import Summits.ABC.IUTFork.Thm311RealInd1StripPacketThetaJunctionVolume
import Literature.IUT.LogVolume.RescaledCompletionInvariants
import HarnessLib

/-!
# [IUTchIII] Thm 3.11 (i) (Ind1)+(Ind2) ⟶ Cor 3.12 Step (x), reading (P): the packet–Θ junction with the EXACT residue-degree hypothesis —
# `f(v̲_b|p) ≠ 1` is needed only at RAMIFIED factors `b ≠ j`, and at the twisted factor `b = j` only when `e(v̲_j|p) ∣ ord t`

PROOF-ONLY file (abc-iut cell, Cor. 3.12 sub-crew, seat abc-iut-c312-1 = holder of record of the typed [IUTchIII] Thm. 3.11, gen 16; row
«R22 = C:SLOT-HULL-UNCONDITIONAL» part (β), C LEAD ruling C-R135 (b)).  TAKES NO SIDE on [IUTchIII] Cor. 3.12.  No definition, no `Prop` fact;
`JannsenWingbergMappingClass` is the only conditional input (binder `hMC`).  STRENGTHENINGS of the seat's R21 theorems (p538494 / p539517) BY NAME —
the R21 files stay as landed; the new theorems carry the WEAKER hypothesis and imply the old ones (`…_of_inertiaDeg_ne_one`).

* §1 packet level **`packetHull_iUnion_image_iota_smul_normalizedPacket_eq_of_residue_of_jannsenWingbergMappingClass`** — R21 file 1's print-side core
  with `hf : ∀ i, f(w_i|p) ≠ 1` replaced by `hres : ∀ i, f(w_i|p) = 1 → (i = i₀ ∧ e_{i₀} ∤ v)`: the single-place floor
  (`Thm311RealInd1StripHullIdealsFloor`, p533915) excludes only the depth-`n = e` case at residue degree one; off the twisted factor the box balls are the
  unit balls `𝒪 = p⁻¹·𝔪^{e}` (depth `e`), at the twisted factor the depth is `(v − 1) mod e_{i₀} + 1` (`= e_{i₀}` iff `e_{i₀} ∣ v`).  Same proof otherwise
  (box `ι_{i₀}(g)·R_I` of total content `p^{A}`, gen 15's packet floor p535531, container side by the star form);
  `…_of_inertiaDeg_ne_one`: R21's hypothesis implies `hres`.
* §2 place-section level **`localFields_packetHull_orbitH_pilotRegion_eq_slotImagesHull_of_residue_of_jannsenWingbergMappingClass`** — at a collection
  `v⃗` with every factor tame of odd local degree `≥ 3`: residue degree `≠ 1` is required only at the RAMIFIED factors `b ≠ j` (at unramified factors
  `f = ` local degree `≥ 3` automatically, abc-iut-S7 `absRamificationIdx_rescaledCompletion`) and at `b = j` only when `e(v̲_j|p) ∣ ord t_{i,v_j}`
  (`hlast`); conclusion as in R21: the `(R_I)^∼`-hull of the `H`-orbit of `O_𝕃(−P_Θ)_{v⃗}` equals `slotImagesHull`;
  §3 **`localFields_lnνLp_hull_orbitH_eq_negLogThetaPerImageAt_of_residue_of_jannsenWingbergMappingClass`** — the `ln ν̄_{𝕃_p}`-level identity with
  `−|log(Θ)|^{(P)}_p` under the per-collection residue hypothesis (a valuation family `v(i,v⃗)` of the Θ-idele displayed).

HONEST SCOPE as in R21: OUR typings (THE equivariant lift, THE logarithm, factorwise action; F-B28-1 untouched); conditional on `hMC`; residues that
REMAIN: ramified `f = 1` factors off the twist, the twisted factor with `f = 1` and `e ∣ ord t` (the depth-`e` bit: valuation of the radial
Jannsen–Wingberg log-generator, un-pinned by the fact), EVEN local degree (NOT typed), WILD, `p = 2`; equal-AS-TYPED ≠ equal in print; nothing here
asserts that abc is proved or refuted; no side taken. [claim: Mochizuki2012, status: disputed]; [cite: Mochizuki2012, IUTchIII Thm. 3.11 (i) p. 154;
Rmk. 3.9.5 (i) p. 127; Cor. 3.12 Step (x)/(xi) pp. 181–183; IUTchIV Prop. 1.2 (ii) p. 10–11]; [cite: Kondo2025OuterAutMLF, §3 Thm 3.17, Rem 3.18];
[cite: DupuyHilado2025, §4.9, §4.12]. typed ≠ proved; a conditional theorem discharges nothing it binds.
-/

set_option autoImplicit false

> [What needs to be done]
Print nothing but the lines from the one that contains "[cite: DupuyHilado2025, §4.9, §4.12]." to the final line of the data, both included, exactly as they read.

> [Response box]
[cite: DupuyHilado2025, §4.9, §4.12]. typed ≠ proved; a conditional theorem discharges nothing it binds.
-/

set_option autoImplicit false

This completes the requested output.